§ **Activity**: Using the records below, find every line that includes "prodMk" and copy it.

§ **Available records**:
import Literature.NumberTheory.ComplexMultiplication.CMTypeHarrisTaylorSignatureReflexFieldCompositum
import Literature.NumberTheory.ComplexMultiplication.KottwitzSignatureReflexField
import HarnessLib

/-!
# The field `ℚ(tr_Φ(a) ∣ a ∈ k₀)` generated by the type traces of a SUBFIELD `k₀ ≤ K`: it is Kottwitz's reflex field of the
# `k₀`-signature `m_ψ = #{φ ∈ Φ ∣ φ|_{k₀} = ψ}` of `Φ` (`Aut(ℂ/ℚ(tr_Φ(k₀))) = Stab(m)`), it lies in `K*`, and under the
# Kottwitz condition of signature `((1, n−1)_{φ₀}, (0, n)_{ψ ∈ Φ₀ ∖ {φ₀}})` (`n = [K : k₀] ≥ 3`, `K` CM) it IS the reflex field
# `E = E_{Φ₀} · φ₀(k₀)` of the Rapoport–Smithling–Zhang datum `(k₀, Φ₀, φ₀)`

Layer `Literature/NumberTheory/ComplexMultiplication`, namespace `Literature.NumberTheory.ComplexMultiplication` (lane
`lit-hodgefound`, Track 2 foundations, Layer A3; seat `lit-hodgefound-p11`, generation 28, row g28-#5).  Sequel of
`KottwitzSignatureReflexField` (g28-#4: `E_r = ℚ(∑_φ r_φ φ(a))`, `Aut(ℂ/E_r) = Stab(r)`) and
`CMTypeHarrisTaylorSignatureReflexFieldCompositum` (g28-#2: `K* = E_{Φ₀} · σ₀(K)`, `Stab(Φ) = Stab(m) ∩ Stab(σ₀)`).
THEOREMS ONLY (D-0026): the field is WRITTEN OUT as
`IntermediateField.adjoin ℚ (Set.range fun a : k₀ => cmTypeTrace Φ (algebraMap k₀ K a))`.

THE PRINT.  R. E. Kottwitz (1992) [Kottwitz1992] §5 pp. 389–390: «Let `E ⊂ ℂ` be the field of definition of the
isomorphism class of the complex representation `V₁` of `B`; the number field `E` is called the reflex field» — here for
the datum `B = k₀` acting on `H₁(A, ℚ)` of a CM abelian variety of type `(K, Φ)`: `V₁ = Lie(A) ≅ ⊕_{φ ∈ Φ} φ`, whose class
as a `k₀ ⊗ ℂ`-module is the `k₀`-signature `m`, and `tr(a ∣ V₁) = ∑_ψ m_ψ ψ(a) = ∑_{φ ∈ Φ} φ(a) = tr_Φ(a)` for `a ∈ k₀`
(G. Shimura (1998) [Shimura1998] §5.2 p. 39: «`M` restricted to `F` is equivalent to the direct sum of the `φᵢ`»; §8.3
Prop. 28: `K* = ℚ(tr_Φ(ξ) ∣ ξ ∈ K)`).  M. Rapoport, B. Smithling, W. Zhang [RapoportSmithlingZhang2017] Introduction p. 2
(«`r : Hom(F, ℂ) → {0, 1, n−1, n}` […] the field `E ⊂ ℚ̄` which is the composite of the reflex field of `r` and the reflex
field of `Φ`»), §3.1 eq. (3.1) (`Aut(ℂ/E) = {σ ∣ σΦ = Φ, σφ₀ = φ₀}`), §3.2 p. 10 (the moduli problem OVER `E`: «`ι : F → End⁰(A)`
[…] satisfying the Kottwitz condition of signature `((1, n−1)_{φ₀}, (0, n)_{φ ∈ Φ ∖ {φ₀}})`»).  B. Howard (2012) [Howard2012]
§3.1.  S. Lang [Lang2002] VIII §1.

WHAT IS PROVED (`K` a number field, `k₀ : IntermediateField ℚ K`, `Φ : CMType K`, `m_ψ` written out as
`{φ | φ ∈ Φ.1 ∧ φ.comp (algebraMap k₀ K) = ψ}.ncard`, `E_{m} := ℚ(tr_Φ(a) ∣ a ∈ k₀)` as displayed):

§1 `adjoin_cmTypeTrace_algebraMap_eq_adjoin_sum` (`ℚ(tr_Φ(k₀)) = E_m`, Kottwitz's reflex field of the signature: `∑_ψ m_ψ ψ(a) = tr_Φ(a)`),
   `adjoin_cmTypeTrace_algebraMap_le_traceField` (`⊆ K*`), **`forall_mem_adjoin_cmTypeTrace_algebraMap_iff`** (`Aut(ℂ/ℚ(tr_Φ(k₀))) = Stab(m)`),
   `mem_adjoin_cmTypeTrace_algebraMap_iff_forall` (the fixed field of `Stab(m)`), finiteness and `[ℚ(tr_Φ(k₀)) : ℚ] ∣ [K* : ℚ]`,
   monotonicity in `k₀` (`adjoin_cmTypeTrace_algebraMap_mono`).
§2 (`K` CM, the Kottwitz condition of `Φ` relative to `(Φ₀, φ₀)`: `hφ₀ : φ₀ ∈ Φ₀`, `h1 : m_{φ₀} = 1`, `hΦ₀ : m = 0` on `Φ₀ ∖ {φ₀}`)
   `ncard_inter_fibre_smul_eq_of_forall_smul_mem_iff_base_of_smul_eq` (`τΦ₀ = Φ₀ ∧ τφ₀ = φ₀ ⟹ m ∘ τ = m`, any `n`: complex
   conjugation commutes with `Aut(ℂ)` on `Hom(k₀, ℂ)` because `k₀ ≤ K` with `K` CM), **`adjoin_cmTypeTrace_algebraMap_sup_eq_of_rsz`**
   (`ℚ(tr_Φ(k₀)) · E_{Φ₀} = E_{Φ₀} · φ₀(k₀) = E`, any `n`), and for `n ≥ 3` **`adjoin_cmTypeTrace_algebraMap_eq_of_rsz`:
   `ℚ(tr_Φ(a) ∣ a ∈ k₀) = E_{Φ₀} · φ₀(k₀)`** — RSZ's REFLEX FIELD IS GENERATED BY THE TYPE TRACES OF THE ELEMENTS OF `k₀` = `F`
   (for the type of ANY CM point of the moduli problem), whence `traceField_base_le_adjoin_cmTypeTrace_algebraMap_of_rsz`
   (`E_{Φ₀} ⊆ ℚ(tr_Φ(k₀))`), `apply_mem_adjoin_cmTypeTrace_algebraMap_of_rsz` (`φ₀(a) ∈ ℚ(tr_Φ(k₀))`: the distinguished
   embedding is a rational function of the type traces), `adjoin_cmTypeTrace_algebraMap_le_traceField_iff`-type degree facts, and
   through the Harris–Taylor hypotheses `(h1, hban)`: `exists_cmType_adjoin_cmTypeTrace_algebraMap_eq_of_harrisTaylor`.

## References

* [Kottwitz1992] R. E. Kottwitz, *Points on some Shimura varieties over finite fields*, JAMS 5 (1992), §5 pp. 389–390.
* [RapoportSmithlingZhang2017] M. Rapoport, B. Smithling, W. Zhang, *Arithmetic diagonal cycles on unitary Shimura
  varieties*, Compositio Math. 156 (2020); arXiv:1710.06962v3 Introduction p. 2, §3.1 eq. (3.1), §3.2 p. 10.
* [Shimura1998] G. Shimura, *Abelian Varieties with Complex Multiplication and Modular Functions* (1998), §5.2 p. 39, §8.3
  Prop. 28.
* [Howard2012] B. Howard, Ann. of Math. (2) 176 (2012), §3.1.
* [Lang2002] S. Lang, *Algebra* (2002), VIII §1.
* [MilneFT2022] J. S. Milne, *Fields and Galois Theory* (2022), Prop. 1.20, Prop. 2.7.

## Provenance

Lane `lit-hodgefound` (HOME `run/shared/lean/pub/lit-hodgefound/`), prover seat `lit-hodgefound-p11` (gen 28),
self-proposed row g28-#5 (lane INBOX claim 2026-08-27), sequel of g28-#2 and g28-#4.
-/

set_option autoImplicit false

---

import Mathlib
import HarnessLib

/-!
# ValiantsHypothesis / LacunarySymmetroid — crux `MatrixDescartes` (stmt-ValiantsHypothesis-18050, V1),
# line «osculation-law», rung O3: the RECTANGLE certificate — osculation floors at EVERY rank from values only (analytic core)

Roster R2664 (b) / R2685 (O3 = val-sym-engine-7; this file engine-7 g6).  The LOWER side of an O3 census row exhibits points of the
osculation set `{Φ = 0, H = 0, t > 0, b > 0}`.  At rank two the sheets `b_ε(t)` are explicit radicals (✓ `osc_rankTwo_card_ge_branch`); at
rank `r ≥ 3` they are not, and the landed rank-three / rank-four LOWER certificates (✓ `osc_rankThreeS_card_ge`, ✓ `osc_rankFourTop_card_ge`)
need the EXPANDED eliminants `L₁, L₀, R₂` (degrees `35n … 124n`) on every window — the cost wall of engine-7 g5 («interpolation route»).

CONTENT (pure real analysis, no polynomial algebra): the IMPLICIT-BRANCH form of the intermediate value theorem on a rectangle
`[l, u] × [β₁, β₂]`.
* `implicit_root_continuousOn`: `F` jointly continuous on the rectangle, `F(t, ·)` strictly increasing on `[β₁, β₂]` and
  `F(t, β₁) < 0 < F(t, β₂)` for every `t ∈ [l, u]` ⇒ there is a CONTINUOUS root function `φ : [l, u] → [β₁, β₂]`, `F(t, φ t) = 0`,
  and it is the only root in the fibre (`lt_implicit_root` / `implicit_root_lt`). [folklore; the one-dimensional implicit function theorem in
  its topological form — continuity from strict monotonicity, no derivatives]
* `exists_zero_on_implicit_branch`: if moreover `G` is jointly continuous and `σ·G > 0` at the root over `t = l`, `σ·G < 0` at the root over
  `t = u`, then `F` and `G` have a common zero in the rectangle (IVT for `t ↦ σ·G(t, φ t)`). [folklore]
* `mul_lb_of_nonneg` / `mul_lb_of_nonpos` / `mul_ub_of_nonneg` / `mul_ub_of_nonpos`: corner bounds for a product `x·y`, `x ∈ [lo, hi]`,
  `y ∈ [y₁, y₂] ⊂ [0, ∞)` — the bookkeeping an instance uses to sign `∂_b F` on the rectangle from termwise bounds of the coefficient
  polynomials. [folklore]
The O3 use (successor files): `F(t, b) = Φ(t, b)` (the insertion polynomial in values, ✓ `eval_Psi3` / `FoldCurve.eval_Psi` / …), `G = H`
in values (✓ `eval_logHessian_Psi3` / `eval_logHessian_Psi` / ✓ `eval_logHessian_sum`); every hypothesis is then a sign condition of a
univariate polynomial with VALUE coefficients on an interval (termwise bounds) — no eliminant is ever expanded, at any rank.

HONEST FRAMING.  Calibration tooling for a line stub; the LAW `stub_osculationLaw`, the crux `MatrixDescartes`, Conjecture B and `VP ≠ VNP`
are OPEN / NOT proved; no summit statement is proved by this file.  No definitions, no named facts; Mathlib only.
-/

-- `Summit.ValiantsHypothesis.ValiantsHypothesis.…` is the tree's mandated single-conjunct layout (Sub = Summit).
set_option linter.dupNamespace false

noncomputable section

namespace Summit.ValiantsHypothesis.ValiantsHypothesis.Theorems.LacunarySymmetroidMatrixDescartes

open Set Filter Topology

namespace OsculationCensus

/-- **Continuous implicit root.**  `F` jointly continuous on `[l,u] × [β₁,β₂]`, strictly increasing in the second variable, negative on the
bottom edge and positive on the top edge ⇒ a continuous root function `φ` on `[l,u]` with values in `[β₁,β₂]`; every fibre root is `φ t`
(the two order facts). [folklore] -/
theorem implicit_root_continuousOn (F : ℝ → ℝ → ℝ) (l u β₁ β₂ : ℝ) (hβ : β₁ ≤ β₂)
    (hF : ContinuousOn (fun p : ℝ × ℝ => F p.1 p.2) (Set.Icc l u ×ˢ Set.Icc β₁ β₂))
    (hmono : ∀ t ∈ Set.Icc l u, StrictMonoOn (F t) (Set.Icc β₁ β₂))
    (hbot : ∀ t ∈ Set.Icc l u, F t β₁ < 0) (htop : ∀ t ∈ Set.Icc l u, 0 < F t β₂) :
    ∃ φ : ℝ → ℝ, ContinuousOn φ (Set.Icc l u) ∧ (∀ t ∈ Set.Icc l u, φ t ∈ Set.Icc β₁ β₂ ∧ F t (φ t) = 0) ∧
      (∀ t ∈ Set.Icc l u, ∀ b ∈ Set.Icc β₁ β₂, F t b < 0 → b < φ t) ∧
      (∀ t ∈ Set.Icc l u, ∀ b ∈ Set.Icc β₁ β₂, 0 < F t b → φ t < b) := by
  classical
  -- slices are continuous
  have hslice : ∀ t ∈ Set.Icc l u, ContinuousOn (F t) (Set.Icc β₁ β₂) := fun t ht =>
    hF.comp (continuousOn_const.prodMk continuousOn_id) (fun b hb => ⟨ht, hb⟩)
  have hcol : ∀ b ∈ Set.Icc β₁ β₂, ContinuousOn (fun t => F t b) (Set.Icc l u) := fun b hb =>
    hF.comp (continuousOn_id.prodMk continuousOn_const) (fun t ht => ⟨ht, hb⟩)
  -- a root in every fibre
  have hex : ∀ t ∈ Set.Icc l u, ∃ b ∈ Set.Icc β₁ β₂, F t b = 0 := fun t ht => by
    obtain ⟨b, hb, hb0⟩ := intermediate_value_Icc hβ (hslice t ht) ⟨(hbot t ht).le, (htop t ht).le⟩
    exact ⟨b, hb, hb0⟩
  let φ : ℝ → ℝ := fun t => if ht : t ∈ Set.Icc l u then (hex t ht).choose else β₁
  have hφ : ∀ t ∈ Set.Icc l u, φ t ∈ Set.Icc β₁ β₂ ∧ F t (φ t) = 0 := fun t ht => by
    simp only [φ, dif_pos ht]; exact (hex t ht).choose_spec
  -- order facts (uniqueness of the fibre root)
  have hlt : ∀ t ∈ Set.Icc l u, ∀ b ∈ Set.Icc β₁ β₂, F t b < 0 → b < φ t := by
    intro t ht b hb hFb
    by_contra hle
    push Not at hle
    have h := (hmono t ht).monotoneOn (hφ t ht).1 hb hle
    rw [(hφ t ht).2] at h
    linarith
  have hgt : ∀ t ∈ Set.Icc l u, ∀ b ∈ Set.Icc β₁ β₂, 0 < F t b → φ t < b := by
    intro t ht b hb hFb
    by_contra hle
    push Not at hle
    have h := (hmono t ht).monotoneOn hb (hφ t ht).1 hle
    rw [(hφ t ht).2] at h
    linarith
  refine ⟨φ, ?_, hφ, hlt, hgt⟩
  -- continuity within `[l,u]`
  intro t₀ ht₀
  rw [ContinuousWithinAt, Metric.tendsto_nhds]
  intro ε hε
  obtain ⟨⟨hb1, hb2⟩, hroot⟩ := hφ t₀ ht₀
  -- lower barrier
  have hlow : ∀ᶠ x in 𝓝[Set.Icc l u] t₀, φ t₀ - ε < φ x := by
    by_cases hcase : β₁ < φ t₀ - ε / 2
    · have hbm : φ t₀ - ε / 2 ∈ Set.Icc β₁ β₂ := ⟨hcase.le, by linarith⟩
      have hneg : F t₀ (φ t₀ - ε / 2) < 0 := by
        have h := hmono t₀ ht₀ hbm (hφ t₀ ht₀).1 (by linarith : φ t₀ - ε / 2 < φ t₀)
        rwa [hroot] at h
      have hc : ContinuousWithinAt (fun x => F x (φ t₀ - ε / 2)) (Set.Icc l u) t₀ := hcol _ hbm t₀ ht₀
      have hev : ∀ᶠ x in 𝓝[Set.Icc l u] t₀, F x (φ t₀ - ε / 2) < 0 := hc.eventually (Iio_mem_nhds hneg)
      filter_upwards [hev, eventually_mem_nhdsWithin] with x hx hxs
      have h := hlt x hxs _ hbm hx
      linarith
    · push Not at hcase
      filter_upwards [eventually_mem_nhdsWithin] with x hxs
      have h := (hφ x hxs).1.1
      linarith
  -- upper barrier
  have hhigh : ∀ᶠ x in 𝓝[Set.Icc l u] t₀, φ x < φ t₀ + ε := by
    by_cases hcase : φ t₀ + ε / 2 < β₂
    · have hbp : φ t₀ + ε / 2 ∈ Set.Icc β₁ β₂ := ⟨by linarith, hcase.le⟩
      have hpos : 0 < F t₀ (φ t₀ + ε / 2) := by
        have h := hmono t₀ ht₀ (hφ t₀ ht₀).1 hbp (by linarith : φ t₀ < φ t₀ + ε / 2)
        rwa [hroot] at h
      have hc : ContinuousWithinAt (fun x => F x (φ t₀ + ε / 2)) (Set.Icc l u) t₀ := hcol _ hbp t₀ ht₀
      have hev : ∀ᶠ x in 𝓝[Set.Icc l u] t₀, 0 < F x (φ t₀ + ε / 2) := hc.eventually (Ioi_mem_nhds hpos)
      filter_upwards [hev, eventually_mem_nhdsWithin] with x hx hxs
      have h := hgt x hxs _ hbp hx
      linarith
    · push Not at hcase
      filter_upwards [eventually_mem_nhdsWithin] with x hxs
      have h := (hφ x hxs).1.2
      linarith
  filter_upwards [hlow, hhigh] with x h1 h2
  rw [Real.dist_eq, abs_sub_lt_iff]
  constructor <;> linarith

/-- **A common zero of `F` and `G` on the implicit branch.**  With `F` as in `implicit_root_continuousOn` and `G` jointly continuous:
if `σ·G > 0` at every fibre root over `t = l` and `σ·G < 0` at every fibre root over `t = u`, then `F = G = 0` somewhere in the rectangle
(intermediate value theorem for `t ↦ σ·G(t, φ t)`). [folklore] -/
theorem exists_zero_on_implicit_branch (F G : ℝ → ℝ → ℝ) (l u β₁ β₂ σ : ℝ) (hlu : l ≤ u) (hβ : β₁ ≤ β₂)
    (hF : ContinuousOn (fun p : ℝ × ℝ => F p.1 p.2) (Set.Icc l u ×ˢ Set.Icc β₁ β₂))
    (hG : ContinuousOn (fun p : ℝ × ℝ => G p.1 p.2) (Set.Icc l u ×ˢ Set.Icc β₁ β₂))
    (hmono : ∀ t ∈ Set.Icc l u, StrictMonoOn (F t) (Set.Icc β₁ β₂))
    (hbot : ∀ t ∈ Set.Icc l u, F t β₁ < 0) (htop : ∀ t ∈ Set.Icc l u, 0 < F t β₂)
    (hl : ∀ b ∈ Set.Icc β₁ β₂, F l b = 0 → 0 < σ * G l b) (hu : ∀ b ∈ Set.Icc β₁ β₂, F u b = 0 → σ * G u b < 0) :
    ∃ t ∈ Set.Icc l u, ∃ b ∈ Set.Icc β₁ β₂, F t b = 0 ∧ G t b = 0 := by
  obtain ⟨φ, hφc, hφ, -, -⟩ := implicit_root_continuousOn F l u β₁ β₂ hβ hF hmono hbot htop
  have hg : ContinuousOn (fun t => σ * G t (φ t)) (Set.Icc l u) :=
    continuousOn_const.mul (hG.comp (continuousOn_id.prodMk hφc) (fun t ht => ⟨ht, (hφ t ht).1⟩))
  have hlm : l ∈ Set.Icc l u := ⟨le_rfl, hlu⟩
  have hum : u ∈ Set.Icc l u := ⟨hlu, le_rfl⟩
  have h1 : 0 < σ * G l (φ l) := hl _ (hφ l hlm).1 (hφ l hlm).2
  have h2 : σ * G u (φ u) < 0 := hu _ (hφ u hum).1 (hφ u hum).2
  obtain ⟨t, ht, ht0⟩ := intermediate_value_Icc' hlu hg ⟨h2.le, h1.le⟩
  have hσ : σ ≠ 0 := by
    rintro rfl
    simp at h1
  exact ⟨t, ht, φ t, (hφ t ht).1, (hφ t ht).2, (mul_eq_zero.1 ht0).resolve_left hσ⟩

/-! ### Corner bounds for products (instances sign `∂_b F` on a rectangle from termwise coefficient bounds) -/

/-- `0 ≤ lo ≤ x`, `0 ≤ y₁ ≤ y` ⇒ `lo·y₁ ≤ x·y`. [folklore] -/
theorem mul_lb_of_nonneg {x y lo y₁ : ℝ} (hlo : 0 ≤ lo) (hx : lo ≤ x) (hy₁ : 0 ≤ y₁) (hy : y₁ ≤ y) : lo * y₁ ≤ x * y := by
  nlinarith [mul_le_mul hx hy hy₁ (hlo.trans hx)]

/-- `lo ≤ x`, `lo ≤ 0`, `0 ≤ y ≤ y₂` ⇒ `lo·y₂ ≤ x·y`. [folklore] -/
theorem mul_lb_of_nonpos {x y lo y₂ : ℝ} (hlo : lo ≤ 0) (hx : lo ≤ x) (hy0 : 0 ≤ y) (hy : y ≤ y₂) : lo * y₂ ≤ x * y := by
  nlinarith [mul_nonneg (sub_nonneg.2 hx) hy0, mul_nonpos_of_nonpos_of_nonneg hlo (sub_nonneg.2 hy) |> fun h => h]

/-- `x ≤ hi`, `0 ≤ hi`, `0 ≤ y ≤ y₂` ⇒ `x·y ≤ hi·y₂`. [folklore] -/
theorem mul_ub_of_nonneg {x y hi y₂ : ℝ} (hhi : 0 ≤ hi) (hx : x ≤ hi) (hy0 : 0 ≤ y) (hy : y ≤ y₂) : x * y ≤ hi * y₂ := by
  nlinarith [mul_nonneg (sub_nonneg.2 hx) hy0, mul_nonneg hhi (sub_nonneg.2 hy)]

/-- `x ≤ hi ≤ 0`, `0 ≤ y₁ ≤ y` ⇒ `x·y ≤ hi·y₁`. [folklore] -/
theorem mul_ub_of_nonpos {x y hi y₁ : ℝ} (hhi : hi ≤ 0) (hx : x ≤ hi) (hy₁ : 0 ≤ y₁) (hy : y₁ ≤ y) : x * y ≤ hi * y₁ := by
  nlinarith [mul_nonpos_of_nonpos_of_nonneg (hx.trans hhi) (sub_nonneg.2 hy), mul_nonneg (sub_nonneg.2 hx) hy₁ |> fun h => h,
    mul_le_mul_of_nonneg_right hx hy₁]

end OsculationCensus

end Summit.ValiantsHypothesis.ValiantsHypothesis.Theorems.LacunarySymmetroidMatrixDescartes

§ **Result of this task**:
    hF.comp (continuousOn_const.prodMk continuousOn_id) (fun b hb => ⟨ht, hb⟩)
    hF.comp (continuousOn_id.prodMk continuousOn_const) (fun t ht => ⟨ht, hb⟩)
    continuousOn_const.mul (hG.comp (continuousOn_id.prodMk hφc) (fun t ht => ⟨ht, (hφ t ht).1⟩))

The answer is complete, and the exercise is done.